import Literature.Computability.Complexity.EquivalenceProblems
import Literature.Computability.QuantumComplexity.SimonBQP
import Literature.Computability.Complexity.BinarySubtraction
import Literature.Computability.Complexity.LengthCompare
import HarnessLib

/-!
# Fortnow–Grochow 2011, Thm. 4.3 (i): `Ker = PEq ⟹ UP ⊆ BQP` — the discharge

Proof companion of `EquivalenceProblems.lean`: the named fact
`Literature.Computability.Complexity.fortnowGrochow_Ker_eq_PEq_UP_subset_BQP` ("If `Ker = PEq` then
`UP ⊆ BQP`", L. Fortnow, J. A. Grochow, *Complexity classes of equivalence problems revisited*,
arXiv:0907.4775, Thm. 4.3, first half) is proved: **`fortnowGrochow_Ker_eq_PEq_UP_subset_BQP_holds`**.
The printed proof is followed: for `L ∈ UP` (verifier `L' ∈ P`, witness bound `p`) the relation
`R_L = {((a,x),(a,y)) : x = y or |x| = |y| and V(a, x ⊕ y) = 1}` is an equivalence relation with
recognition problem in `P`, so `Ker = PEq` gives a complete invariant `f ∈ FP`; `f_a = f(a, ·)` is then
injective if `a ∉ L` and invariant under the xor-mask `w_a` (the witness) if `a ∈ L`, and deciding which
is Simon's problem, in `BQP`. Here:

* the witnesses are PADDED to the fixed nonzero form `y 1 0^{p(|a|)−|y|}` of length `Q = p + 1`
  (`KerPEq.IsPadWit`, via `SimonSampler.codeR`): the printed `R_L` makes `f_a` injective — the wrong
  side — when `a`'s witness is `0^ℓ`, a case the printed proof overlooks (it is handled in the
  paper's RP half); with padding the mask is never zero;
* `KerPEq.rel` is `R_L` on padded witnesses; **`rel_equivalence`** (transitivity is the unambiguity
  of `UP`) and **`relLang_rel_mem_P`** — an explicit polynomial-time decider `dDEC` in the brick
  algebra (re-pairing tests, lengths in unary, `xorStrFn`, nonzero test, unpadding `unpadV` through
  the canonical numeral of the value of a word, the indicator of `L' ∈ P`), with its value `dDEC_apply`
  and correctness `dDEC_eq_true_iff`;
* the assembly: `R_L ∈ PEq`, the complete invariant `f ∈ FP` from the hypothesis, its output-length
  polynomial, the nonzero mask on `a ∈ L` and injectivity on `a ∉ L`, and Simon's theorem for white-box
  functions `QuantumComplexity.SimonSampler.mem_BQP_of_simonPromise` (`SimonBQP.lean`, with
  `SimonSamplerBricks/Spec/Law.lean`, `SimonPostFP.lean`, `PhaseQueryKernel.lean`,
  `SimonBlockFourier.lean`, `GF2KernelProgram.lean`).

## References

* L. Fortnow, J. A. Grochow, *Complexity classes of equivalence problems revisited*, Inform. and
  Comput. 209 (2011) 748–763 = arXiv:0907.4775, Thm. 4.3 and its proof [FortnowGrochow2011].
* D. R. Simon, *On the power of quantum computation*, SIAM J. Comput. 26 (1997), §3.1 [Simon1997].
* L. Valiant, *Relative complexity of checking and evaluating*, Inform. Process. Lett. 5 (1976) (`UP`)
  [Valiant1976].
* S. Arora, B. Barak, *Computational Complexity: A Modern Approach*, CUP 2009, §1.3 [AroraBarak2009].
-/

noncomputable section

namespace Literature.Computability.Complexity

open _root_.Computability Polynomial Brick Plumb QuantumComplexity QuantumComplexity.SimonSampler

namespace KerPEq

/-! ### Xor of bit lists -/

/-- Bitwise xor of two bit lists (truncating). [folklore] -/
def xorL (y y' : List Bool) : List Bool := List.zipWith xor y y'

/-- Length of a xor. [folklore] -/
@[simp] theorem length_xorL (y y' : List Bool) : (xorL y y').length = min y.length y'.length := by simp [xorL]

/-- Xor is commutative. [folklore] -/
theorem xorL_comm : ∀ y y' : List Bool, xorL y y' = xorL y' y
  | [], [] => rfl
  | [], _ :: _ => rfl
  | _ :: _, [] => rfl
  | a :: y, b :: y' => by rw [xorL, xorL, List.zipWith_cons_cons, List.zipWith_cons_cons, Bool.xor_comm]; exact congrArg _ (xorL_comm y y')

/-- Xor cancels: `y = (y ⊕ y') ⊕ y'` for equal lengths. [folklore] -/
theorem eq_xorL_xorL : ∀ y y' : List Bool, y.length = y'.length → y = xorL (xorL y y') y'
  | [], [], _ => rfl
  | a :: y, b :: y', h => by
    rw [xorL, xorL, List.zipWith_cons_cons, List.zipWith_cons_cons, Bool.xor_assoc, Bool.xor_self, Bool.xor_false]
    exact congrArg _ (eq_xorL_xorL y y' (by simpa using h))
  | [], _ :: _, h => by simp at h
  | _ :: _, [], h => by simp at h

/-- Xor of vectors. [folklore] -/
theorem xorL_ofFn {n : ℕ} (y s : Fin n → Bool) : xorL (List.ofFn y) (List.ofFn s) = List.ofFn fun i => xor (y i) (s i) := by
  apply List.ext_getElem (by simp)
  intro i h₁ h₂
  simp [xorL]

/-! ### Padded witnesses and the Fortnow–Grochow relation -/

section Rel

variable (L' : Language Bool) (p : Polynomial ℕ)

/-- The padded witness length `Q(n) = p(n) + 1`. [cite: FortnowGrochow2011, Thm. 4.3 (proof)] -/
abbrev Qv (n : ℕ) : ℕ := (p + 1).eval n

/-- `Q(n) = p(n) + 1`. [folklore] -/
theorem Qv_eq (n : ℕ) : Qv p n = p.eval n + 1 := by simp [Qv]

/-- **Padded witnesses**: `w = y 1 0^{p(|a|) - |y|}` (`= codeR Q y`) for a witness `y` of `a`
(`|y| ≤ p(|a|)`, `⟨a, y⟩ ∈ L'`). Padding makes the witness length exactly `Q(|a|)` and the padded
witness nonzero (the printed proof overlooks the witness `0^ℓ`, for which `f_a` is injective although
`a ∈ L`). [cite: FortnowGrochow2011, Thm. 4.3 (proof)] -/
def IsPadWit (a w : List Bool) : Prop := ∃ y, y.length ≤ p.eval a.length ∧ w = codeR (Qv p a.length) y ∧ boolPair a y ∈ L'

/-- **The relation `R_L` of Fortnow–Grochow** (on padded witnesses): `(a, x) ~ (a, y)` iff `x = y` or
`|x| = |y| = Q(|a|)` and `x ⊕ y` is the padded witness of `a`; every other string is related only to
itself. [cite: FortnowGrochow2011, Thm. 4.3 (proof: `R_L`)] -/
def rel (u v : List Bool) : Prop :=
  u = v ∨ ∃ a y y', u = boolPair a y ∧ v = boolPair a y' ∧ y.length = Qv p a.length ∧ y'.length = Qv p a.length ∧
    IsPadWit L' p a (xorL y y')

variable {L' p}

/-- **Unambiguity**: two padded witnesses of `a` coincide. [cite: Valiant1976] -/
theorem IsPadWit.unique (hsub : ∀ x : List Bool, {y : List Bool | y.length ≤ p.eval x.length ∧ boolPair x y ∈ L'}.Subsingleton)
    {a w w' : List Bool} (hw : IsPadWit L' p a w) (hw' : IsPadWit L' p a w') : w = w' := by
  obtain ⟨y, hy, rfl, hyL⟩ := hw
  obtain ⟨y', hy', rfl, hyL'⟩ := hw'
  rw [hsub a ⟨hy, hyL⟩ ⟨hy', hyL'⟩]

/-- `boolPair` is injective in both arguments. [folklore] -/
theorem boolPair_inj {a y a' y' : List Bool} (h : boolPair a y = boolPair a' y') : a = a' ∧ y = y' := by
  have := congrArg boolUnpair h
  rw [boolUnpair_boolPair, boolUnpair_boolPair, Prod.mk.injEq] at this
  exact this

/-- **`R_L` is an equivalence relation** (given unambiguity). [cite: FortnowGrochow2011, Thm. 4.3 (proof: "Clearly `R_L ∈ PEq`")] -/
theorem rel_equivalence (hsub : ∀ x : List Bool, {y : List Bool | y.length ≤ p.eval x.length ∧ boolPair x y ∈ L'}.Subsingleton) :
    Equivalence (rel L' p) where
  refl u := Or.inl rfl
  symm := by
    rintro u v (rfl | ⟨a, y, y', rfl, rfl, hy, hy', hw⟩)
    · exact Or.inl rfl
    · exact Or.inr ⟨a, y', y, rfl, rfl, hy', hy, by rwa [xorL_comm]⟩
  trans := by
    rintro u v w (rfl | ⟨a, y, y', rfl, rfl, hy, hy', hw⟩) h2
    · exact h2
    · rcases h2 with rfl | ⟨a₂, z, z', hv, rfl, hz, hz', hw₂⟩
      · exact Or.inr ⟨a, y, y', rfl, rfl, hy, hy', hw⟩
      · obtain ⟨rfl, rfl⟩ := boolPair_inj hv
        have e := IsPadWit.unique hsub hw hw₂
        have : y = z' := by
          rw [eq_xorL_xorL y y' (by rw [hy, hy']), e, xorL_comm y' z', ← eq_xorL_xorL z' y' (by rw [hz', hy'])]
        subst this
        exact Or.inl rfl

end Rel

/-! ### The recognition problem of `R_L` is in `P`: the decider -/

section Decider

/-- The piece of the xor fold on `⟨⟨a, b⟩, 1ᵖ⟩`: `[a_p ⊕ b_p]`. [folklore] -/
def xorPiece : List Bool → List Bool :=
  HashBricks.xorFn (HashBricks.headBitFn ∘ bitAtFn ∘ fanoutFn sndF (fstF ∘ fstF))
    (HashBricks.headBitFn ∘ bitAtFn ∘ fanoutFn sndF (sndF ∘ fstF))

/-- `xorPiece ∈ FP`. [folklore] -/
theorem xorPiece_mem_FP : xorPiece ∈ FP :=
  HashBricks.xorFn_mem_FP
    (comp_mem_FP HashBricks.headBitFn_mem_FP (comp_mem_FP bitAtFn_mem_FP
      (fanoutFn_mem_FP sndF_mem_FP (comp_mem_FP fstF_mem_FP fstF_mem_FP))))
    (comp_mem_FP HashBricks.headBitFn_mem_FP (comp_mem_FP bitAtFn_mem_FP
      (fanoutFn_mem_FP sndF_mem_FP (comp_mem_FP sndF_mem_FP fstF_mem_FP))))

/-- Value of `xorPiece`. [folklore] -/
theorem xorPiece_apply (w : List Bool) (q : ℕ) :
    xorPiece (boolPair w (ones q)) = [xor (((fstF w).drop q).headD false) (((sndF w).drop q).headD false)] := by
  rw [xorPiece, HashBricks.xorFn_apply (b := ((fstF w).drop q).headD false) (b' := ((sndF w).drop q).headD false)]
  · simp only [Function.comp_apply, fanoutFn_apply, sndF_boolPair, fstF_boolPair, bitAtFn_boolPair,
      HashBricks.headBitFn_apply, List.length_replicate, ones]
    cases (fstF w).drop q <;> simp
  · simp only [Function.comp_apply, fanoutFn_apply, sndF_boolPair, fstF_boolPair, bitAtFn_boolPair,
      HashBricks.headBitFn_apply, List.length_replicate, ones]
    cases (sndF w).drop q <;> simp

/-- `xorPiece` is one-bit. [folklore] -/
theorem oneBit_xorPiece : OneBit xorPiece :=
  HashBricks.oneBit_xorFn (HashBricks.oneBit_headBitFn.comp _) (HashBricks.oneBit_headBitFn.comp _)

/-- **Bitwise xor** `⟨a, b⟩ ↦ (a_q ⊕ b_q)_{q < |a|}` (as `Learning/GLStageFP.xorStrFn`, re-proved to keep
the import light). [folklore] -/
def xorStrFn : List Bool → List Bool :=
  sndPow 2 ∘ foldLoop appF (clipF 1 xorPiece) X ∘ fanoutFn id (fanoutFn (lenBinF ∘ fstF) (fun _ => boolPair [] []))

/-- `xorStrFn ∈ FP`. [folklore] -/
theorem xorStrFn_mem_FP : xorStrFn ∈ FP :=
  comp_mem_FP (sndPow_mem_FP 2) (comp_mem_FP (foldLoop_clipF_mem_FP 1 appF_mem_FP length_appF_le xorPiece_mem_FP X)
    (fanoutFn_mem_FP (PolyTimeComputable.id _) (fanoutFn_mem_FP (comp_mem_FP lenBinF_mem_FP fstF_mem_FP) (const_mem_FP _))))

/-- Value of `xorStrFn` on every input. [folklore] -/
theorem xorStrFn_apply (w : List Bool) :
    xorStrFn w = ccat (fun q => [xor (((fstF w).drop q).headD false) (((sndF w).drop q).headD false)]) (fstF w).length := by
  have hn : (fstF w).length ≤ X.eval w.length := by
    rw [eval_X]; have := length_fstF_sndF_le w; omega
  rw [xorStrFn, Function.comp_apply, Function.comp_apply, fanoutFn_apply, fanoutFn_apply, id, Function.comp_apply, lenBinF_apply,
    show (boolPair ([] : List Bool) []) = boolPair (ones 0) ([] : List Bool) by rfl,
    foldLoop_apply _ _ hn, foldAcc_clipF (fun j _ _ => by rw [(oneBit_xorPiece).length_eq]; omega), foldAcc_appF]
  simp [sndPow, xorPiece_apply]

/-- Reading position `i < |l|` through `drop`/`headD`. [folklore] -/
theorem headD_drop_eq_getElem (l : List Bool) {i : ℕ} (hi : i < l.length) : (l.drop i).headD false = l[i] := by
  rw [List.drop_eq_getElem_cons hi]; rfl

/-- **Value of `xorStrFn` on strings of equal length**: the xor. [folklore] -/
theorem xorStrFn_boolPair {y y' : List Bool} (h : y.length = y'.length) : xorStrFn (boolPair y y') = xorL y y' := by
  rw [xorStrFn_apply, fstF_boolPair, sndF_boolPair, ccat_singleton_eq_ofFn]
  apply List.ext_getElem
  · simp [h]
  · intro i h₁ h₂
    simp only [List.length_ofFn] at h₁
    rw [List.getElem_ofFn]
    simp only [xorL, List.getElem_zipWith]
    rw [headD_drop_eq_getElem y h₁, headD_drop_eq_getElem y' (h ▸ h₁)]

/-! #### Unpadding -/

/-- **Unpadding** a padded witness `y 1 0^k ↦ y`: the canonical numeral of the value of `w` (this strips
the final zeros, `encodeNat_bitsToNat`) without its last symbol. [folklore] -/
def unpadV (w : List Bool) : List Bool := (encodeNat (bitsToNat w)).take ((encodeNat (bitsToNat w)).length - 1)

/-- Unpadding a padded word. [folklore] -/
theorem unpadV_pad (y : List Bool) (k : ℕ) : unpadV (y ++ true :: List.replicate k false) = y := by
  rw [unpadV, show y ++ true :: List.replicate k false = (y ++ [true]) ++ List.replicate k false by simp,
    bitsToNat_append_replicate_false, encodeNat_bitsToNat (isCanonicalNum_append_true y)]
  simp

/-- **A nonzero word is a padded word** `y 1 0^k`. [folklore] -/
theorem exists_eq_pad_of_ne_zeros {w : List Bool} (hw : w ≠ List.replicate w.length false) :
    ∃ (y : List Bool) (k : ℕ), w = y ++ true :: List.replicate k false := by
  obtain ⟨j, hj⟩ := stripMSB_append_replicate w
  have hne : stripMSB w ≠ [] := fun h => by
    rw [h, List.nil_append] at hj
    have : j = w.length := by rw [hj]; simp
    exact hw (this ▸ hj)
  rcases isCanonicalNum_stripMSB w with h0 | hlast
  · exact absurd h0 hne
  · obtain ⟨y, b, hyb⟩ := List.eq_nil_or_concat (stripMSB w) |>.resolve_left hne
    rw [List.concat_eq_append] at hyb
    rw [hyb, List.getLast?_concat] at hlast
    obtain rfl : b = true := Option.some_inj.1 hlast
    exact ⟨y, j, by rw [hj, hyb]; simp⟩

/-- The padding is unique: the position of the last `1` determines the word. [folklore] -/
theorem pad_inj {y y' : List Bool} {k k' : ℕ} (h : y ++ true :: List.replicate k false = y' ++ true :: List.replicate k' false) : y = y' := by
  have h' := congrArg (fun l : List Bool => (l.reverse.dropWhile fun b => b == false).tail.reverse) h
  simp only [List.reverse_append, List.reverse_cons, List.reverse_replicate, List.append_assoc, List.singleton_append,
    dropWhile_replicate_false_append, List.tail_cons, List.reverse_reverse] at h'
  exact h'

/-! #### The string functions of the decider -/

variable (L' : Language Bool) (p : Polynomial ℕ)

Required action: Please print, unchanged, the lines from the one holding "absurd h0 hne" through the last line of the listing above, including both and omitting the rest.

Result of this exercise:
  · exact absurd h0 hne
  · obtain ⟨y, b, hyb⟩ := List.eq_nil_or_concat (stripMSB w) |>.resolve_left hne
    rw [List.concat_eq_append] at hyb
    rw [hyb, List.getLast?_concat] at hlast
    obtain rfl : b = true := Option.some_inj.1 hlast
    exact ⟨y, j, by rw [hj, hyb]; simp⟩

/-- The padding is unique: the position of the last `1` determines the word. [folklore] -/
theorem pad_inj {y y' : List Bool} {k k' : ℕ} (h : y ++ true :: List.replicate k false = y' ++ true :: List.replicate k' false) : y = y' := by
  have h' := congrArg (fun l : List Bool => (l.reverse.dropWhile fun b => b == false).tail.reverse) h
  simp only [List.reverse_append, List.reverse_cons, List.reverse_replicate, List.append_assoc, List.singleton_append,
    dropWhile_replicate_false_append, List.tail_cons, List.reverse_reverse] at h'
  exact h'

/-! #### The string functions of the decider -/

variable (L' : Language Bool) (p : Polynomial ℕ)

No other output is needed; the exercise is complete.